By Angela Hui--Earlier this summer, thousands of women began posting photos of their thighs to Twitter with the hashtag #ThighReading, forming a vast mosaic of thighs of all sizes, textures, and colors.

As #ThighReading – meant to be a play on palm reading – started trending on Twitter, countless news outlets from BuzzFeed to the BBC covered the trend, describing it as “part of the body positivity movement online” and a celebration of stretch marks, cellulite, scars, bruises, and other perceived imperfections. The movement was praised for encouraging women to embrace their bodies and helping people understand that not all thighs fit into the slim, smooth, spotless societal ideal that is possessed naturally by few while somehow remaining ubiquitous in mass media.
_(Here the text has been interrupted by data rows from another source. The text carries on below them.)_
/-- **`stub_KSR1` of KS_R (item stmt-BirchSwinnertonDyer-20713) for EVERY conductor, granted BRR 2022 Thm. 1**
(signature = the registered stub verbatim after the hypothesis `h22`): for `W` CM of analytic rank one,
`p ≥ 5` inert-bad, and any bound `B`, an imaginary quadratic `K′` with `B < |d_K′|`, `4 < |d_K′|`, the Heegner
hypothesis for `N_W` (so `p` and `2 ∣ N_W` split) and `p ∤ h(K′)`. The corner hypotheses are not used.
CONDITIONAL on the named fact. [cite: BeckwithRaumRichter2022, Theorem 1] -/
theorem ksr1_of_brr2022 (h22 : BRR2022_thm_1) :
    ∀ (W : WeierstrassCurve ℚ) [W.IsElliptic] [W.IsGloballyMinimal] (p : ℕ) [Fact p.Prime]
      [NeZero (W.conductorNorm ℤ)], W.HasCM → W.analyticRank = 1 → 5 ≤ p →
      Rank1Residual.CMInert W p → ¬ Rank1Residual.Good W p → ∀ B : ℕ,
      ∃ (K : Type) (_ : Field K) (_ : NumberField K), IsImaginaryQuadratic K ∧
        B < (NumberField.discr K).natAbs ∧ 4 < (NumberField.discr K).natAbs ∧
        SatisfiesHeegnerHypothesis (W.conductorNorm ℤ) K ∧ ¬ p ∣ NumberField.classNumber K := by
  intro W _ _ p hp _ _ _ hp5 _ _ B
  exact exists_heegnerField_not_dvd_classNumber_unbounded h22 hp.out (by omega) (NeZero.ne _) B

end Summit.BirchSwinnertonDyer.BirchSwinnertonDyer.Theorems.BiquadraticEisensteinDescentHeegnerFieldSupplyEvenRung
However, many online cynics seemed to believe that the #ThighReading movement is frivolous and unnecessary, perhaps even counterproductive in promoting body positivity. Commentators scoffed at the hashtag, claiming that the movement somehow cultivated self-hatred by encouraging women to share photos of their thighs instead of keeping them hidden. Others complained that the movement was anti-feminist in that it objectified women by reducing them to their body parts.

These critics were missing the point of #ThighReading. Those who post photos of their thighs do so voluntarily to show appreciation for their own bodies regardless of whether they conform to society’s Photoshopped standards. We know that we are more than just our body parts, our corporeal flesh vessels, but loving ourselves means loving all of our parts. The purpose of #ThighReading is to show that the marks on our thighs are as normal as the lines on our palms – and they are! For instance, many doctors consider cellulite a female secondary sex characteristic, just like breasts. We wouldn’t be ashamed of the various creases and folds that a palm reader might see, so why not appreciate – or at least feel neutral about – the marks on our thighs the same way?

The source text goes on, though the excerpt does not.